Most glaringly, there is the part in https://github.com/JesseKPhillips/USA-Constitution/commit/7f... in the article talking about the President's powers, saying "The President shall have Power to [...] He shall from time to time [...]" and the diff inserts "No soldier shall, in time of peace be quartered in any house, without the consent of the owner, nor in time of war, but in a manner to be prescribed by law." between these sentences.

This doesn't work at all, not only because this amendment has nothing to do with the President's powers, but especially because the "He" starting the next sentence has nothing more to refer to.

Of course this would be a lot more boring if the amendments were just tucked on at the end, but I'm afraid reality is just boring here.


> Are the amendments really meant to be inserted at unspecified points in the main text?

The US constitution is unusual in leaving the main text unchanged and appending amendments at the end. Most countries don't do that.

For example, Australia's constitution [1] has been amended several times since it was first adopted in 1900. But, it is amended by changing the text of existing sections, inserting new sections or subsections (examples: section 105A, subsection 51(xxiiiA)), and deleting entire sections (example: section 127).

[1] https://www.aph.gov.au/About_Parliament/Senate/Powers_practi...


Most notably the 21st Amendment repealed the 18th, but both texts are still present in the amendments section of the US Constitution.


The Bill of Rights is more additional than modification.

The president is the commander an chief of the military, it seems reasonable he would not be allowed to quarter his troops in peoples homes.

Take a look at this one

https://github.com/JesseKPhillips/USA-Constitution/commit/0c...

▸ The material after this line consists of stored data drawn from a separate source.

import Mathlib
import Literature.NumberTheory.LFunctions.Zhang2022.TypedSection13
import HarnessLib

/-!
# Zhang (2022) §13, kernel-checked EDGES between the typed displays of p. 74

Topic `Literature/NumberTheory/LFunctions/Zhang2022` (Landau–Siegel audit tree; verdict-neutral).
Y. Zhang, *Discrete mean estimates and the Landau–Siegel zero*, arXiv:2211.02515v1 (2022)
[Zhang2022LandauSiegel], §13 pp. 74–75 — an unrefereed manuscript under adjudication. This file
asserts NO claim of the manuscript: it proves IMPLICATIONS between the typed displays of
`TypedSection13` (namespace `…Zhang2022.Typed.Section13`) and the banked skeleton nodes, i.e. it
kernel-checks the manuscript's inferences (13.1)⇒(13.1′), u001+u002⇒(13.2), (13.1)+(13.2)+u003⇒(13.3) in the author's order (the leaf steps u001/u002/u003 themselves are other seats' discharges; the conjugation / critical-line helpers below are provided for them) (campaign D-0069: "each
inference as a kernel lemma over the typed statements, or the exact non-following inference
isolated"). Theorem-only; 0 new definitions, 0 new facts.

| printed inference (Z22 p.74–75) | kernel theorem | inputs |
|---|---|---|
| (13.1) line 1 ⇒ line 2 ("and (2.2)") | `eq131b_of_eq131a` | functional equation (2.2) (`GammaFactor.LFunction_eq_Zfac_mul`), `t₀⁻¹ ≤ 𝓛⁻¹²³` |
| "Hence (13.2)" | `eq132_of` | `U001`, `U002`, (2.2) at `ρ + β₂` |
| "We insert this into (13.2) and then … into (13.1). Thus we obtain (13.3)" | `eq133_of` | `Prop22i`, `Eq131a` (line 1!), `Eq132`, `U003`; error = `E₁*` EXACTLY |
| "Inserting this into (12.4) we obtain (13.7)" | `Typed.Section13.eq137_of_u005` (in `TypedSection13`) | `U005` |

NOT derivable as printed (recorded in the cell's plan/GAP-LEDGER.md, typed AS PRINTED in
`TypedSection13`): G-L3t6-1 — the first line of (13.1) (`Eq131a`, error `O(1/t₀)`) is attributed
to Lemma 5.2, which yields only `O(𝓛⁻¹²³)` (= the second line `Eq131b`); `eq133_of` shows the
`t₀⁻¹`-term of `E₁*` needs the first line. G-L3t6-2 — the display after (13.3) (`U005`) drops the
`O(𝓛⁻¹⁰⁰)`-remainder of Lemma 4.8, so `U005 ⇍ Eq133 ∧ Skeleton.Lemma48` with an absolute constant.
G-L3t6-3 — (13.11) "we can verify that `𝓔 = o(𝔓)`" is not carried out in print.

Auxiliary facts proved on the way (all elementary): `α = π𝓛⁻⁹`; `|β_j| ≤ 3α(1 + 5|c′|π)`;
eventually (in `D`, given `c′`) `Im(ρ + β_j) > 0` and `|β_j| ≤ 1`; `β₁ + β₂ = β₃`; `Re β_j = 0`;
`|Z(s,ψ)| = 1` and `|(pt₀)^{β}| = 1` on the critical line; `conj K(s,ψ) = K(s̄,ψ̄)`,
`conj N(w,ψ̄) = N(w̄,ψ)`; Lemma 6.1 conjugated on the critical line (`lemma61_conj_form`).

## References

* Y. Zhang, arXiv:2211.02515v1 (2022), §13 pp. 74–75; §2 (2.2), (2.13), (2.14); §5 Lemma 5.1;
  §6 Lemma 6.1. [cite: Zhang2022LandauSiegel, §13]
-/

noncomputable section

open Complex Real ComplexConjugate

namespace Literature.NumberTheory.LFunctions.Zhang2022.Typed.Section13

open Skeleton

variable {c' c₀ : ℝ}

/-! ## Kernel-checked edges inside §13: (13.1) line 2 ⇐ line 1; (13.2) ⇐ u001 + u002;
(13.3) ⇐ (13.1) line 1 + (13.2) + u003 (with Prop. 2.2 (i)) -/

section Edges

/-- `α = π/𝓛⁹` (`P = exp{𝓛⁹}`, `α = π/log P`, (2.6), (2.10); the tree's public copy is
`Section2.alpha_eq_pi_div_ell9` in `TypedSection01and02B`, re-proved privately here to keep the
import list small). [cite: Zhang2022LandauSiegel, §2 (2.10)] -/
private theorem alpha_eq (D : ℕ) : alpha D = π / ell D ^ 9 := by
  rw [alpha, bigP, Real.log_exp]

/-- For `𝓛 ≥ 1`: `0 ≤ α ≤ π` and `α𝓛 ≤ π`. [cite: Zhang2022LandauSiegel, §2 (2.10)] -/
theorem alpha_bounds {D : ℕ} (h : 1 ≤ ell D) :
    0 ≤ alpha D ∧ alpha D ≤ π ∧ alpha D * ell D ≤ π := by
  have hℓ9 : 1 ≤ ell D ^ 9 := one_le_pow₀ h
  rw [alpha_eq]
  refine ⟨by positivity, div_le_self Real.pi_pos.le hℓ9, ?_⟩
  rw [div_mul_eq_mul_div, div_le_iff₀ (by positivity)]
  exact mul_le_mul_of_nonneg_left (le_self_pow₀ h (by norm_num)) Real.pi_pos.le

Now do all pending legislation in a publicly visible, anonymous, read-only repo.

Branches and commits are done under accounts tied to elected officials (though clearly their staffs mash the keys).

We could have AI doing actual work of monitoring WHAT THE WHAT is going on.

Hence the unlikelihood of this ever happening.

Plus the reality that legislation is mostly a requirements document anymore, with the real work occurring in the Executive in the form of regulation concocted by unelected bureaucrats.


Most of the constitution is missing here. To properly compile the constitution, the dependencies, such as supreme court rulings defining terms, must be included. I don't see those deps modeled in this repo.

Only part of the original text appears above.